[Items from a dataset]
________________
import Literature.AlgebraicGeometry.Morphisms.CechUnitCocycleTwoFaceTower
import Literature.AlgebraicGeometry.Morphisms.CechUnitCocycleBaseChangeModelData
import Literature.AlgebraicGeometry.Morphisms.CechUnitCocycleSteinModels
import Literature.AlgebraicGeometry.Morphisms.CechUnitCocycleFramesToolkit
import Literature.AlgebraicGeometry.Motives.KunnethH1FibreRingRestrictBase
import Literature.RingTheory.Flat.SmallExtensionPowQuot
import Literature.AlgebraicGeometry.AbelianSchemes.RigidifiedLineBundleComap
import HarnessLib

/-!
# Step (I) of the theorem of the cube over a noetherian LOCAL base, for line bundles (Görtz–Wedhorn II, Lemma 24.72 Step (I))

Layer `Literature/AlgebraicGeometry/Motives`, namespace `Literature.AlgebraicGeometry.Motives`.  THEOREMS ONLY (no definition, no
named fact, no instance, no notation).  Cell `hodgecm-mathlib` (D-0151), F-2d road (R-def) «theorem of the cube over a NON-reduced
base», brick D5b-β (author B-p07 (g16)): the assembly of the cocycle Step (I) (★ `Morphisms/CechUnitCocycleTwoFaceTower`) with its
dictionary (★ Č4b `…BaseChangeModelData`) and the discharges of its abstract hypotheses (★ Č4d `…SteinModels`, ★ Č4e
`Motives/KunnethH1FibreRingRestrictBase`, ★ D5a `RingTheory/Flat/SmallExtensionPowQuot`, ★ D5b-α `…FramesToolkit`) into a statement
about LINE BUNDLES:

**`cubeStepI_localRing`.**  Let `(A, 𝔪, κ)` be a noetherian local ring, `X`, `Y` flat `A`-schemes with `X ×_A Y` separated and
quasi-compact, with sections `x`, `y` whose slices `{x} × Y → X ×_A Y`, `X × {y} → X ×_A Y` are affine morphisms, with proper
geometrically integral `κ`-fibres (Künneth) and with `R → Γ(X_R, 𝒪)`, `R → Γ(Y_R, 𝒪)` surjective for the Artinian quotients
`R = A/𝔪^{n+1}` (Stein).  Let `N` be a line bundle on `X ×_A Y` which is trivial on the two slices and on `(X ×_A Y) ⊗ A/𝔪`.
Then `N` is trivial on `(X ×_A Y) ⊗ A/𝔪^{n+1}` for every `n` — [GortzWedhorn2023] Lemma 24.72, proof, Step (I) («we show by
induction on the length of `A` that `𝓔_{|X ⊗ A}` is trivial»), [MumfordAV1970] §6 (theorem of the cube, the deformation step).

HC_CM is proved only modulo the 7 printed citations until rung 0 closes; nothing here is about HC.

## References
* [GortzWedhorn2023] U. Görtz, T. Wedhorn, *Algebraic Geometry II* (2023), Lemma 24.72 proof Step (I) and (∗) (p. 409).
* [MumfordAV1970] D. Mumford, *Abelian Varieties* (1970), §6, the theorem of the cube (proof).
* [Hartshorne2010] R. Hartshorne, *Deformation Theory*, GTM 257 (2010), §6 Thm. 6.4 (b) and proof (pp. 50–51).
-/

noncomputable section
________________
THE TASK:
Please reproduce the lines from the line with "## References" to the line with "the cube (proof).", both ends included, exactly as they appear above.

OUTPUT:
## References
* [GortzWedhorn2023] U. Görtz, T. Wedhorn, *Algebraic Geometry II* (2023), Lemma 24.72 proof Step (I) and (∗) (p. 409).
* [MumfordAV1970] D. Mumford, *Abelian Varieties* (1970), §6, the theorem of the cube (proof).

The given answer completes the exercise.